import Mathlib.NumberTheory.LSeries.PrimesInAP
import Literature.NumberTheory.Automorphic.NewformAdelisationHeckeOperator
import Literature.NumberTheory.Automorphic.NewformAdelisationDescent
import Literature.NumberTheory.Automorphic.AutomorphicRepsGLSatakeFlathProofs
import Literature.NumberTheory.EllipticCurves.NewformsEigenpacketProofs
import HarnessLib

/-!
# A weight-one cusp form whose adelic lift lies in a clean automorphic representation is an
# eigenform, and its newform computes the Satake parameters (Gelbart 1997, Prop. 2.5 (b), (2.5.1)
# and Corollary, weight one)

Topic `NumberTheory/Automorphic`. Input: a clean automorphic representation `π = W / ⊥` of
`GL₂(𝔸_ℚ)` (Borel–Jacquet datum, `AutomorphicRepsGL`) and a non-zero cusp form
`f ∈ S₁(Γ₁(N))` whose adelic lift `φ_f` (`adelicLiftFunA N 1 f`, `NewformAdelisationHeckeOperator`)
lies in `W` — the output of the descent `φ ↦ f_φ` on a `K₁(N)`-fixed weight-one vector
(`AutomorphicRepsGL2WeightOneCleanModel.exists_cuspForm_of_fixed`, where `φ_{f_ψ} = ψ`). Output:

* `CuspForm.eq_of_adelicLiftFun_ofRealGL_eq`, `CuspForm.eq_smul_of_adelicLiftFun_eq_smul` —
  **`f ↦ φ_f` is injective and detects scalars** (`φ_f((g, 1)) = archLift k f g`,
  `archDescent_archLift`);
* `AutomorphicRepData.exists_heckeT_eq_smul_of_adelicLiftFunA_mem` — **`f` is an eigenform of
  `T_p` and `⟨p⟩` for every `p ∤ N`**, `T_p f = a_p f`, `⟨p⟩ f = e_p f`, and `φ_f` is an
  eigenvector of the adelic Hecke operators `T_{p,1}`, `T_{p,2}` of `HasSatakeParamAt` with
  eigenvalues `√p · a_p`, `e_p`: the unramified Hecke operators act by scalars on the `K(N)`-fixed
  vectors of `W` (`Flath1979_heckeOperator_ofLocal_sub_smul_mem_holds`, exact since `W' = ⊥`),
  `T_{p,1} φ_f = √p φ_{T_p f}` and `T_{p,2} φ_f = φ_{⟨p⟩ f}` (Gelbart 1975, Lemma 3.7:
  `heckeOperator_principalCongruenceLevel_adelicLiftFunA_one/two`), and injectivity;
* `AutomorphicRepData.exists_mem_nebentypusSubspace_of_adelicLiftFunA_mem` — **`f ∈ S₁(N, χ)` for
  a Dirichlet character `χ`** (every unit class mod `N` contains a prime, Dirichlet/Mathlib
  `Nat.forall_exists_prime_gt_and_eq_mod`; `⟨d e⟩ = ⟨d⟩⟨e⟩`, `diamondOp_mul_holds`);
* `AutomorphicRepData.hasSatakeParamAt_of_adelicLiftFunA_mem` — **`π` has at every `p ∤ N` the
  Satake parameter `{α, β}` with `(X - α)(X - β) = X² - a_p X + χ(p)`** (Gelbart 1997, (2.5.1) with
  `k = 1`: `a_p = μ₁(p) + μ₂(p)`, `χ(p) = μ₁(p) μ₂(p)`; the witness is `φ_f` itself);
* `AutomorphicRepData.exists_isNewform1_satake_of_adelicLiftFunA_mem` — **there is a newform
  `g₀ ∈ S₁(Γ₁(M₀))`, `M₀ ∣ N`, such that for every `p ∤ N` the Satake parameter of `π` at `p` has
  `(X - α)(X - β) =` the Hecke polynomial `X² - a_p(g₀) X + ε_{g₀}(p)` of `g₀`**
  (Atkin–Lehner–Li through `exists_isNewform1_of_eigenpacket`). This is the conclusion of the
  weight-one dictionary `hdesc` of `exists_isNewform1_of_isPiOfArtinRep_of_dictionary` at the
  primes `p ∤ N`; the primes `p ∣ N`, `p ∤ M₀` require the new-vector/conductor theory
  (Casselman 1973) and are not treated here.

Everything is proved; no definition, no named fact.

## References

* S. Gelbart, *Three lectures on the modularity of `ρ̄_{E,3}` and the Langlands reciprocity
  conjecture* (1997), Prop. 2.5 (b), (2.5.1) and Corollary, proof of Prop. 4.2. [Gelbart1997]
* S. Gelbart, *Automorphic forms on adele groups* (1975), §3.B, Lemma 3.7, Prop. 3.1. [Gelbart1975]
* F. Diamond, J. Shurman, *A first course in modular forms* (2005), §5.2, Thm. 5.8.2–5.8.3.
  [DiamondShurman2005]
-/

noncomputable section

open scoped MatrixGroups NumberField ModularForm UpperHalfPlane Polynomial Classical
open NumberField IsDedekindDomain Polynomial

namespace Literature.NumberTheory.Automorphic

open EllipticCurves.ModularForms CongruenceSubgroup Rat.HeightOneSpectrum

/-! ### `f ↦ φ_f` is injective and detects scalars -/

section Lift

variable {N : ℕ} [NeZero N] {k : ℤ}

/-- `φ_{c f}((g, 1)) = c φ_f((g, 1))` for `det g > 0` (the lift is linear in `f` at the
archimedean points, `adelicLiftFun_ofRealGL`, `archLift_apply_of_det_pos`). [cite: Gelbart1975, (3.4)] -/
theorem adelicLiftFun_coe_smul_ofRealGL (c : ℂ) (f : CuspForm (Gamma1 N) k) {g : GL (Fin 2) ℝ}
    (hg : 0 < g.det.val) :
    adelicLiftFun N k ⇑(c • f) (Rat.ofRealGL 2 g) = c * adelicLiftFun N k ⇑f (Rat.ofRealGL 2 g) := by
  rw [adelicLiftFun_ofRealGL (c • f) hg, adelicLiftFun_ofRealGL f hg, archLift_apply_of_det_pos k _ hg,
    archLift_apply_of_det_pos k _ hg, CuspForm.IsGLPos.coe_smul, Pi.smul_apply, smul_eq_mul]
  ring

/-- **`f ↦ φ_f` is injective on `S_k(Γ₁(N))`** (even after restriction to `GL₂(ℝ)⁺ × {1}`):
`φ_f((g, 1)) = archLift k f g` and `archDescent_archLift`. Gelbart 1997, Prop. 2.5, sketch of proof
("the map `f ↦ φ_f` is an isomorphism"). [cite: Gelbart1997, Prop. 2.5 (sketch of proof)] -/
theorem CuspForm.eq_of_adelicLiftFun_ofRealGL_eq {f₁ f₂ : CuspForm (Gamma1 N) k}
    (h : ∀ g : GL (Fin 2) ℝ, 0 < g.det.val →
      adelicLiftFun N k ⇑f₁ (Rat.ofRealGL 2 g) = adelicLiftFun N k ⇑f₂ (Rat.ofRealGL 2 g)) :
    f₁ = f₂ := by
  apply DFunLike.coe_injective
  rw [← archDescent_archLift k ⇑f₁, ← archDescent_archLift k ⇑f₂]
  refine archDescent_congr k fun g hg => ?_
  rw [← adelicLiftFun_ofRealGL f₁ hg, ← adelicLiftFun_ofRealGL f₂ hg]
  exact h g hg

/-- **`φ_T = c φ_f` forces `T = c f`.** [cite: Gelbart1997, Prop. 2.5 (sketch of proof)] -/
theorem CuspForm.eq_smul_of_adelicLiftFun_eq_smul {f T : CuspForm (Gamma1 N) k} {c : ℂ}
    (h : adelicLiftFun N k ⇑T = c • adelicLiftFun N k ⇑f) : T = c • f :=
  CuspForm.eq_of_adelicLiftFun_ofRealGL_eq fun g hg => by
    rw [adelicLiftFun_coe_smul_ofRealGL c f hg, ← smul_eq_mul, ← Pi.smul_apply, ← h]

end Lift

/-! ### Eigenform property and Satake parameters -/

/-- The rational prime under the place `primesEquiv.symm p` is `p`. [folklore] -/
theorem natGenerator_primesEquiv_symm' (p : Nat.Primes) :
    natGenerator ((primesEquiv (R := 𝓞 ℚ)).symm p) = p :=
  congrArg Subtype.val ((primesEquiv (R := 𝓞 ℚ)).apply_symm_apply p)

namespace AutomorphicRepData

····················

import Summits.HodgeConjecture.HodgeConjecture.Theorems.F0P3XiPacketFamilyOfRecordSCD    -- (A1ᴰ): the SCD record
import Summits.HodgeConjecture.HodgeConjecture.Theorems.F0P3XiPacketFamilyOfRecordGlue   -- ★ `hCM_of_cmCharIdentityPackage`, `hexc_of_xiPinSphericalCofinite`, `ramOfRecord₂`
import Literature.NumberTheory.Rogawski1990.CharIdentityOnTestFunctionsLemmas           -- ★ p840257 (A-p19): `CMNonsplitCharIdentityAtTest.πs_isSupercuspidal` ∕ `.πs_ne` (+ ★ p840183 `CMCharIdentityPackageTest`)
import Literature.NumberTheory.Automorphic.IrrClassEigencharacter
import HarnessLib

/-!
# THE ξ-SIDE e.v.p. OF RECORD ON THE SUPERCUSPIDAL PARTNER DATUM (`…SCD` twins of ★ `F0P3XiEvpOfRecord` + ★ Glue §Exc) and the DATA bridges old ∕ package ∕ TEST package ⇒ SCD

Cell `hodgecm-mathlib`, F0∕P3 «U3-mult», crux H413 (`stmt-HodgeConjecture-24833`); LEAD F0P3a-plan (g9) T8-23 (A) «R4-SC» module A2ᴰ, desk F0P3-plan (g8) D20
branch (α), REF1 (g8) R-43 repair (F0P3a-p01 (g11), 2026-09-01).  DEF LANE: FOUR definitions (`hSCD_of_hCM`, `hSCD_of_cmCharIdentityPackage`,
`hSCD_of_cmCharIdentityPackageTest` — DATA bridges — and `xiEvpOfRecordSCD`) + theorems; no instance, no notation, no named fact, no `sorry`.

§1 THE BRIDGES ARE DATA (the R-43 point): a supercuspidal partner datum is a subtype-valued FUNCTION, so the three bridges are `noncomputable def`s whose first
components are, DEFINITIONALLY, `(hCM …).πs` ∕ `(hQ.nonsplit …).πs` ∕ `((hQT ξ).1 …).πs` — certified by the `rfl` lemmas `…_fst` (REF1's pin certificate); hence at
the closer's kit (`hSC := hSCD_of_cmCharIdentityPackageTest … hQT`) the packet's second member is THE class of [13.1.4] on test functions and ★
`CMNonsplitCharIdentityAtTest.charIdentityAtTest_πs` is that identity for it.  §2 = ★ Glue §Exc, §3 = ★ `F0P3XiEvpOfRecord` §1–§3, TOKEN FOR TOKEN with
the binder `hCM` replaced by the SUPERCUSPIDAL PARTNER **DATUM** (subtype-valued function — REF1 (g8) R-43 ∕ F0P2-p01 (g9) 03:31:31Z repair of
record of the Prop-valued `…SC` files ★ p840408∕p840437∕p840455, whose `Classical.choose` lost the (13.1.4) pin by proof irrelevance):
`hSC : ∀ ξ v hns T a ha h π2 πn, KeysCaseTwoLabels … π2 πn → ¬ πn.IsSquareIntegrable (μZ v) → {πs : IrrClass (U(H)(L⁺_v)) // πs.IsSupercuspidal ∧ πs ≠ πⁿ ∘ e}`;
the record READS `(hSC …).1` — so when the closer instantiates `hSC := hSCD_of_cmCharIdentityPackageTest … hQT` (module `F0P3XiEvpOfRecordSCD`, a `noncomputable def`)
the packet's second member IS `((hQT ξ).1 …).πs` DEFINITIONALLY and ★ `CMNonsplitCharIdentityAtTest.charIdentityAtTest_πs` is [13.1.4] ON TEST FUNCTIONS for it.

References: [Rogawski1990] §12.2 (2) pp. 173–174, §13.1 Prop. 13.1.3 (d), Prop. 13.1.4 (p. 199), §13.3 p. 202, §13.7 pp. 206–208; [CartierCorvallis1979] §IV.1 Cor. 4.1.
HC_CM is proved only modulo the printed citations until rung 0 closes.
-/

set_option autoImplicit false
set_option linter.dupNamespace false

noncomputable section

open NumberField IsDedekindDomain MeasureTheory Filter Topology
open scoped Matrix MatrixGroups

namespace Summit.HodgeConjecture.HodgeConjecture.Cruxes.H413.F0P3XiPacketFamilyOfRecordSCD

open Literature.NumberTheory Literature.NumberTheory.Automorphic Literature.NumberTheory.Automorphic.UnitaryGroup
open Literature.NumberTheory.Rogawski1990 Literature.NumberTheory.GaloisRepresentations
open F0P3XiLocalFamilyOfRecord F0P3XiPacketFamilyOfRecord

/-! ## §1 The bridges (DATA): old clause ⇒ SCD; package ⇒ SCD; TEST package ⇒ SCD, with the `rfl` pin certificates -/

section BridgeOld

····················

**AIM OF THE TASK:** Give back the records above exactly, limited to the lines between the one holding "non-zero cusp form" and the one holding "the output of", inclusive.

**SOLVED PROBLEM:**
`GL₂(𝔸_ℚ)` (Borel–Jacquet datum, `AutomorphicRepsGL`) and a non-zero cusp form
`f ∈ S₁(Γ₁(N))` whose adelic lift `φ_f` (`adelicLiftFunA N 1 f`, `NewformAdelisationHeckeOperator`)
lies in `W` — the output of the descent `φ ↦ f_φ` on a `K₁(N)`-fixed weight-one vector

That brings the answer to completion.